In this study, we established an orthotopic HCC model using two cell lines, Hep-55.1C and Hep-53.4, to validate our results. The number of CD3-positive cells increased in Hep-53.4, but remained unchanged in Hep-55.1C cells. Inconsistent with a previous report that lenvatinib enhances tumor infiltration and NK cell activation, our study did not show an increase in NK cells. Zhang et al. generated a xenograft mouse model using melanoma or renal cell carcinoma cell lines; therefore, differences in the cell lines may result in diversity [38]. Taken together, it is important to consider the differences in the efficacy of MTAs on TIME due to the differences in cell lines.

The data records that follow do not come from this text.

/-! ## Part E. The polar bound -/

/-- **Polar length bound.** Let `z, u` be unit vectors with `3/4 ≤ s ≤ ⟪z, u⟫` and `s ≤ 1` (the
great circle `u⊥` is at spherical distance `≥ arcsin s ≥ 48.6°` from `z`), and let `m, m'` be
unit vectors on that great circle. Then the arc `m m'` is at least `s` times the angle it subtends
at `z`, up to the factor `1001/1000`:
`s · ∠(perpTo z m, perpTo z m') ≤ (1001/1000) · ∠(m, m')`. -/
theorem mul_angle_perpTo_le {z u m m' : V} (hz : ‖z‖ = 1) (hu : ‖u‖ = 1) {s : ℝ} (hs : 3 / 4 ≤ s)
    (hs1 : s ≤ 1) (hσ : s ≤ ⟪z, u⟫) (hm : ‖m‖ = 1) (hm' : ‖m'‖ = 1) (hmu : ⟪m, u⟫ = 0)
    (hm'u : ⟪m', u⟫ = 0) :
    s * angle (perpTo z m) (perpTo z m') ≤ 1001 / 1000 * angle m m' := by
  have hσ0 : 0 < ⟪z, u⟫ := by linarith
  rcases (angle_le_pi m m').lt_or_eq with hlt | heq
  · have h := angle_perpTo_le_bisect hz hu (hs.trans hσ) 6 m m' hm hm' hmu hm'u
      (by have := angle_le_pi m m'; have := Real.pi_le_four; norm_num; linarith) hlt
    rw [le_div_iff₀ hσ0] at h
    calc s * angle (perpTo z m) (perpTo z m') ≤ ⟪z, u⟫ * angle (perpTo z m) (perpTo z m') :=
          mul_le_mul_of_nonneg_right hσ (angle_nonneg _ _)
      _ ≤ 1001 / 1000 * angle m m' := by rw [mul_comm]; exact h
  · rw [heq]
    calc s * angle (perpTo z m) (perpTo z m') ≤ 1 * π :=
          mul_le_mul hs1 (angle_le_pi _ _) (angle_nonneg _ _) zero_le_one
      _ ≤ 1001 / 1000 * π := by nlinarith [Real.pi_pos]

end Summit.Ventures.Crystal3D

end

In the present study, only cabozantinib treatment, which is characterized by the inhibitory effects of c-MET and AXL, increased the number of DCs in the TIME. The AXL receptor is upregulated when DCs are cultured with type I interferons, and its upregulated expression inhibits the inflammatory response of the innate immune system [39]. c-Met expression in the immune system is limited to cells with antigen-presenting capacity, including macrophages and DCs [40]. Therefore, inhibition of AXL signaling is believed to activate the innate immune system. Consistent with a previous study reporting that cabozantinib may exert an immunostimulatory effect by directly modulating DCs, our study revealed that cabozantinib increased the number of DCs [40].

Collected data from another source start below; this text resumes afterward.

/-- **From the window to initial segments**: for `e ≥ 1`,
`∑_{d ≤ B : A ≤ de ≤ B} F(d) = ∑_{d ≤ ⌊B/e⌋} F(d) - ∑_{d ≤ ⌊(A-1)/e⌋} F(d)`. [folklore] -/
theorem sum_filter_mul_mem_eq_sub {A B e : ℕ} (hA : 1 ≤ A) (hAB : A ≤ B + 1) (he : 1 ≤ e)
    (F : ℕ → ℝ) :
    ∑ d ∈ (Icc 1 B).filter (fun d => A ≤ d * e ∧ d * e ≤ B), F d =
      ∑ d ∈ Icc 1 (B / e), F d - ∑ d ∈ Icc 1 ((A - 1) / e), F d := by
  have he0 : 0 < e := he
  have hset1 : (Icc 1 B).filter (fun d => A ≤ d * e ∧ d * e ≤ B) =
      (Icc 1 (B / e)).filter (fun d => A ≤ d * e) := by
    ext d
    simp only [Finset.mem_filter, Finset.mem_Icc, Nat.le_div_iff_mul_le he0]
    constructor
    · rintro ⟨⟨h1, -⟩, hA', hB'⟩
      exact ⟨⟨h1, hB'⟩, hA'⟩
    · rintro ⟨⟨h1, hB'⟩, hA'⟩
      refine ⟨⟨h1, ?_⟩, hA', hB'⟩
      calc d ≤ d * e := Nat.le_mul_of_pos_right d he0
        _ ≤ B := hB'
  have hset2 : (Icc 1 (B / e)).filter (fun d => ¬ A ≤ d * e) = Icc 1 ((A - 1) / e) := by
    ext d
    simp only [Finset.mem_filter, Finset.mem_Icc, not_le, Nat.le_div_iff_mul_le he0]
    constructor
    · rintro ⟨⟨h1, -⟩, hlt⟩
      exact ⟨h1, by omega⟩
    · rintro ⟨h1, h2⟩
      refine ⟨⟨h1, ?_⟩, by omega⟩
      omega
  rw [hset1, eq_sub_iff_add_eq, ← hset2]
  exact Finset.sum_filter_add_sum_filter_not _ _ _

end elementary

/-! ### The rough weight `u_N(d) = χ♭(log d / log R)`, `R = N^γ` -/

section flatweight

variable {χ : ℝ → ℝ} {Lχ γ : ℝ}

/-- The rough weight `u_N(d) = χ♭(log d/(γ log N)) = χ♭(log d/log R)`, `R = N^γ`, of the
divisor `d` in `Λ♭` (display (12.3)). [cite: GreenTao2010, §12, (12.3)] -/
def flatWeight (χ : ℝ → ℝ) (γ : ℝ) (N d : ℕ) : ℝ :=
  flatCutoff χ (Real.log d / (γ * Real.log N))

/-- The normalised logarithm `log d/(γ log N)` is nonnegative for `d ≥ 1`, `N > 1`. [folklore] -/
theorem log_div_nonneg (hγ : 0 < γ) {N d : ℕ} (hN : 1 < N) (hd1 : 1 ≤ d) :
    0 ≤ Real.log d / (γ * Real.log N) := by
  have hlogN : 0 < Real.log N := Real.log_pos (by exact_mod_cast hN)
  exact div_nonneg (Real.log_nonneg (by exact_mod_cast hd1)) (by positivity)

/-- **`χ♭` kills the small divisors**: `u_N(d) = 0` for `1 ≤ d ≤ R^{1/2} = N^{γ/2}` ("Observe that
`χ♭` is supported on `|x| ≥ 1/2`, and so the summand vanishes unless `d ≥ R^{1/2}`").
[cite: GreenTao2010, §12 (proof of (12.10))] -/
theorem flatWeight_eq_zero (hχ0 : ∀ x, 0 ≤ x → x ≤ 1 / 2 → χ x = x) (hγ : 0 < γ) {N d : ℕ}
    (hN : 1 < N) (hd1 : 1 ≤ d) (hd : (d : ℝ) ≤ (N : ℝ) ^ (γ / 2)) : flatWeight χ γ N d = 0 := by
  have hNr : (1 : ℝ) < N := by exact_mod_cast hN
  have hlogN : 0 < Real.log N := Real.log_pos hNr
  have hx0 := log_div_nonneg hγ hN hd1
  have hx : Real.log d / (γ * Real.log N) ≤ 1 / 2 := by
    rw [div_le_iff₀ (by positivity)]
    have h1 : Real.log d ≤ Real.log ((N : ℝ) ^ (γ / 2)) :=
      Real.log_le_log (by exact_mod_cast hd1) hd
    rw [Real.log_rpow (by linarith)] at h1
    linarith
  unfold flatWeight flatCutoff
  rw [hχ0 _ hx0 hx, sub_self]

/-- `|u_N(d)| ≤ (1 + L_χ) log d/(γ log N)` (`χ(0) = 0` and `χ` is `L_χ`-Lipschitz). [folklore] -/
theorem abs_flatWeight_le (hχ0 : ∀ x, 0 ≤ x → x ≤ 1 / 2 → χ x = x)
    (hχL : ∀ x y, |χ x - χ y| ≤ Lχ * |x - y|) (hγ : 0 < γ) {N d : ℕ} (hN : 1 < N) (hd1 : 1 ≤ d) :
    |flatWeight χ γ N d| ≤ (1 + Lχ) * (Real.log d / (γ * Real.log N)) := by
  have hx0 := log_div_nonneg hγ hN hd1
  set x := Real.log d / (γ * Real.log N) with hx
  have hχ00 : χ 0 = 0 := hχ0 0 le_rfl (by norm_num)
  have h1 : |χ x| ≤ Lχ * x := by
    have := hχL x 0
    rw [hχ00, sub_zero, sub_zero, abs_of_nonneg hx0] at this
    exact this
  unfold flatWeight flatCutoff
  rw [← hx]
  calc |x - χ x| ≤ |x| + |χ x| := abs_sub _ _
    _ ≤ x + Lχ * x := add_le_add (le_of_eq (abs_of_nonneg hx0)) h1
    _ = (1 + Lχ) * x := by ring

/-- `|u_N(d+1) - u_N(d)| ≤ (1 + L_χ)(log(d+1) - log d)/(γ log N)`. [folklore] -/
theorem abs_flatWeight_succ_sub_le (hχL : ∀ x y, |χ x - χ y| ≤ Lχ * |x - y|) (hγ : 0 < γ)
    {N d : ℕ} (hN : 1 < N) (hd1 : 1 ≤ d) :
    |flatWeight χ γ N (d + 1) - flatWeight χ γ N d| ≤
      (1 + Lχ) * (Real.log ((d + 1 : ℕ) : ℝ) / (γ * Real.log N) - Real.log d / (γ * Real.log N)) := by
  have hNr : (1 : ℝ) < N := by exact_mod_cast hN
  have hlogN : 0 < Real.log N := Real.log_pos hNr
  set x := Real.log d / (γ * Real.log N) with hx
  set x' := Real.log ((d + 1 : ℕ) : ℝ) / (γ * Real.log N) with hx'
  have hxx' : x ≤ x' := by
    rw [hx, hx']
    refine div_le_div_of_nonneg_right ?_ (by positivity)
    exact Real.log_le_log (by exact_mod_cast hd1) (by push_cast; linarith)
  unfold flatWeight flatCutoff
  rw [← hx, ← hx']
  have e : x' - χ x' - (x - χ x) = (x' - x) - (χ x' - χ x) := by ring
  rw [e]
  calc |(x' - x) - (χ x' - χ x)| ≤ |x' - x| + |χ x' - χ x| := abs_sub _ _
    _ ≤ (x' - x) + Lχ * |x' - x| := add_le_add (le_of_eq (abs_of_nonneg (by linarith))) (hχL _ _)
    _ = (1 + Lχ) * (x' - x) := by rw [abs_of_nonneg (by linarith)]; ring

/-- The total variation of `u_N` on `[a, b]` telescopes:
`∑_{d=a}^{b-1} |u_N(d+1) - u_N(d)| ≤ (1 + L_χ)(log b - log a)/(γ log N)`. [folklore] -/
theorem sum_abs_flatWeight_sub_le (hχL : ∀ x y, |χ x - χ y| ≤ Lχ * |x - y|) (hγ : 0 < γ)
    {N a b : ℕ} (hN : 1 < N) (ha : 1 ≤ a) (hab : a ≤ b) :
    ∑ d ∈ Ico a b, |flatWeight χ γ N (d + 1) - flatWeight χ γ N d| ≤
      (1 + Lχ) * (Real.log b / (γ * Real.log N) - Real.log a / (γ * Real.log N)) := by
  set x : ℕ → ℝ := fun t => Real.log t / (γ * Real.log N) with hx
  calc ∑ d ∈ Ico a b, |flatWeight χ γ N (d + 1) - flatWeight χ γ N d|
      ≤ ∑ d ∈ Ico a b, (1 + Lχ) * (x (d + 1) - x d) := by
        refine Finset.sum_le_sum fun d hd => ?_
        rw [Finset.mem_Ico] at hd
        have := abs_flatWeight_succ_sub_le hχL hγ hN (le_trans ha hd.1) (d := d)
        simpa only [hx] using this
    _ = (1 + Lχ) * (x b - x a) := by
        rw [← Finset.mul_sum, Finset.sum_Ico_eq_sum_range]
        congr 1
        have h := Finset.sum_range_sub (fun k => x (a + k)) (b - a)
        rw [show a + (b - a) = b by omega, add_zero] at h
        rw [← h]
        refine Finset.sum_congr rfl fun k _ => ?_
        rw [show a + (k + 1) = a + k + 1 by ring]

end flatweight

/-! ### The dilated Möbius sums with the rough weight (proof of (12.10)) -/

section flatcore

variable {χ : ℝ → ℝ} {Lχ γ : ℝ}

The current study had several limitations. To assess tumor-infiltrating lymphocytes to reduce sampling errors, flow cytometric analysis should be conducted; however, this could not be confirmed because of low cell viability during single-cell suspension preparation. To perform a cross-sectional drug evaluation, we used a single point of assessment 2 weeks after hepatoma cell transplantation. However, multipoint evaluations are required to determine the true effectiveness of these MTAs. As we could evaluate TIME at the point when all drugs exert an antitumor effect, the present study evaluated the impact of MTAs on TIME.

Conclusion

In orthotopic mouse models of HCC, lenvatinib and FGFR-1/2/3/4 inhibitors, which commonly inhibit FGFR signaling, alter the TIME to an immune hot state by downregulating metabolic pathway signaling. Our findings support the therapeutic concept of combination immunotherapy including MTAs and ICIs.